I'm looking for anyone who may have known my dad Alan Thomson during his time with Ben Line. He was with them for many years finally as Chief Engineer before transferring to their drilling company Atlantic Drilling in the late 70's after an operation on his back.

He is not so spry as he used to be and has missed the last couple of annual reunions in Edinburgh due to ill health and could do with some cheering up.

I've found lots of photos of ships he used to sail on that I will print off and take round to him.

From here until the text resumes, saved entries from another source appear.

/-!
# Asymptotic sieve for primes, Theorem 2: (9.7) and (9.12) — the level of distribution of `μ²a` and its counting function, with FI's parameters

Topic `Literature/NumberTheory/Sieve` (trunk T-SIEVE), sequel of `…Theorem2Level` and `…Theorem2Inputs`.
Source: J. Friedlander, H. Iwaniec, *Asymptotic sieve for primes*, Ann. of Math. 148 (1998) 1041–1065
[FriedlanderIwaniecASP1998] (= arXiv:math/9811186), §9 pp. 1061–1062: (9.7)
`∑♭_{d≤D} |r̃_d(t)| ≤ Ã(x)(log x)^{-2^{22}}` from (R₃) (level `DL²`, saving `L⁻²`, `L = (log x)^{2^{24}}`),
(9.2), (1.6), (1.9), and (9.12) `Ã(x) = G A(x){1 + O((log x)⁻¹)}` ("Gathering the above estimates we
conclude the proof of (9.7), but with `A(x)` in place of `Ã(x)` (actually we saved at least a factor
`log x` …). Note, however, that along the above lines we have, by (9.10), also proved (9.12)").

* `SieveSequence.moebiusSq_level_eventually` — for a sifted sequence with `size_eq`, (2.2), (2.4), (2.6),
  (2.7), (2.8), (2.10) and the cubefree level hypothesis (2.9) of [FriedlanderIwaniecAnnals1998]
  Proposition 2.1 (= (9.2), (9.1), (1.9), (1.6), (R1), (R₃) of [FriedlanderIwaniecASP1998]): for all large
  `x` and all `t ≤ x`,
  `∑_{d ≤ D(x) sqfree} |r̃_d(t)| ≤ 2e^{c'} A(x)(log x)^{-2^{22}-1}` and
  `|Ã(t) - G_{⌊x⌋} A(t)| ≤ A(x)(log x)^{-2^{22}-2}` (`c' = |c| + |K₉|(log 2)^{-10}` from (2.7),
  `G_Y = ∏_{p≤Y}(1 - g(p²))`). The proof inserts FI's parameters `Λ = ⌊L⌋`, `Λ₁ = ⌊L√D⌋`,
  `M = ⌊DL²⌋` into `moebiusSq_levelSum_le_struct` / `moebiusSq_E_le` (`…Theorem2Level`) and checks the
  four resulting powers of `log x` against `(log x)^{-2^{22}-2}` (density tail `(log x)^{1-3·2^{22}}`,
  `E₁`: `(log x)^{2^{20}-2^{24}}`, `E₂₂`: `(log x)^{2^{17}-3·2^{21}}`, `E₂₁`: `(log x)^{16-2^{23}}`, up to
  constants absorbed by one more power of `log x`).

## References

* J. Friedlander, H. Iwaniec, *Asymptotic sieve for primes*, Ann. of Math. 148 (1998), 1041–1065,
  §9 (9.7)–(9.12), pp. 1061–1062. [cite: FriedlanderIwaniecASP1998, §9 (9.7)-(9.12)]

## Mathlib / tree search

Tree: `moebiusSq_levelSum_le_struct`, `moebiusSq_size_sub_le_struct`, `moebiusSq_E_le`
(`…Theorem2Level`), `sum_a_mul_two_pow_card_primeFactors_le`, `sum_cubefree_pow_mul_density_le`,
`prod_one_add_density_le_exp` (`…Theorem2Counting`), `sum_squarefree_density_le_exp`,
`sum_squarefree_moebiusSqDensity_le` (`…Theorem2Tails`), `exists_sum_sigma_zero_pow_div_le(_real)`
(`DivisorPowerSums`), `sum_primesLE_inv_sq_le_one` (`FriedlanderIwaniecPrimesProp21`), `sum_primesLE_density_le` (`…Tyz`). Mathlib:
`Real.isLittleO_pow_log_id_atTop`, `tendsto_rpow_atTop`. `lean search 'moebiusSq_level_eventually'`:
nothing before this file.
-/

noncomputable section

open Filter Finset Real Asymptotics
open scoped ArithmeticFunction.sigma

namespace Literature.NumberTheory.Sieve

open FriedlanderIwaniecPrimesSquarefree FriedlanderIwaniecPrimes

/-! ### Comparing powers of `log x` -/

/-- `κ ℒ^a / ℒ^b ≤ 1/ℒ^c` when `1 ≤ ℒ`, `κ ≤ ℒ` and `a + c + 1 ≤ b`. [folklore] -/
theorem const_mul_pow_div_pow_le {ℒ κ : ℝ} (hℒ : 1 ≤ ℒ) (hκ : κ ≤ ℒ) {a b c : ℕ}
    (h : a + c + 1 ≤ b) : κ * ℒ ^ a / ℒ ^ b ≤ 1 / ℒ ^ c := by
  have hℒ0 : 0 < ℒ := by linarith
  rw [div_le_div_iff₀ (pow_pos hℒ0 b) (pow_pos hℒ0 c), one_mul]
  calc κ * ℒ ^ a * ℒ ^ c ≤ ℒ * ℒ ^ a * ℒ ^ c := by gcongr
    _ = ℒ ^ (a + c + 1) := by ring
    _ ≤ ℒ ^ b := pow_le_pow_right₀ hℒ h

/-- `(ℒ^{2^24})^{3/4} = ℒ^{3·2^22}` for `ℒ ≥ 0`. [folklore] -/
theorem rpow_three_quarters_pow (ℒ : ℝ) (hℒ : 0 ≤ ℒ) :
    (ℒ ^ (2 ^ 24 : ℕ)) ^ (3 / 4 : ℝ) = ℒ ^ (3 * 2 ^ 22 : ℕ) := by
  rw [← Real.rpow_natCast ℒ (2 ^ 24), ← Real.rpow_mul hℒ, ← Real.rpow_natCast ℒ (3 * 2 ^ 22)]
  norm_num

namespace SieveSequence

variable (A : SieveSequence)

Anyone who has any stories of photos would be most appreciated.

Peter Thomson


----------



## forthbridge (Jun 28, 2007)

I remember your dad well. I will send you a private messge when i can figure out how to do it after i get back from London.

David Toshack


----------



## R58484956 (Apr 19, 2004)

Greetings *Peter* and welcome to* SN*. Bon voyage.


----------



## Mike Hemmington (Jan 22, 2012)

*Alan Thompson*

Hi Peter, Yes I think I remember your Dad, if I'm right he was the 2 engr on the Benattow (65/66) I at the time was a junior engr, mention to your dad if he remembers stopping the engineers tap in Rotterdam. We had been accused by the Dutch Officers of throwing empty beer cans at the Dutch submarine in the next drydock, in actual fact it wasn't us Ben Line boys who petled empties at the sub', we had given the subs' sailors a case of beer, they must have gone down aft of their sub' drunk the beer and tried to get rid of the evidence by chucking the emties out via the aft torpedo tube. However not wishing to cause a scene we took it on the chin.

Regards to you and your Dad.

Mike


----------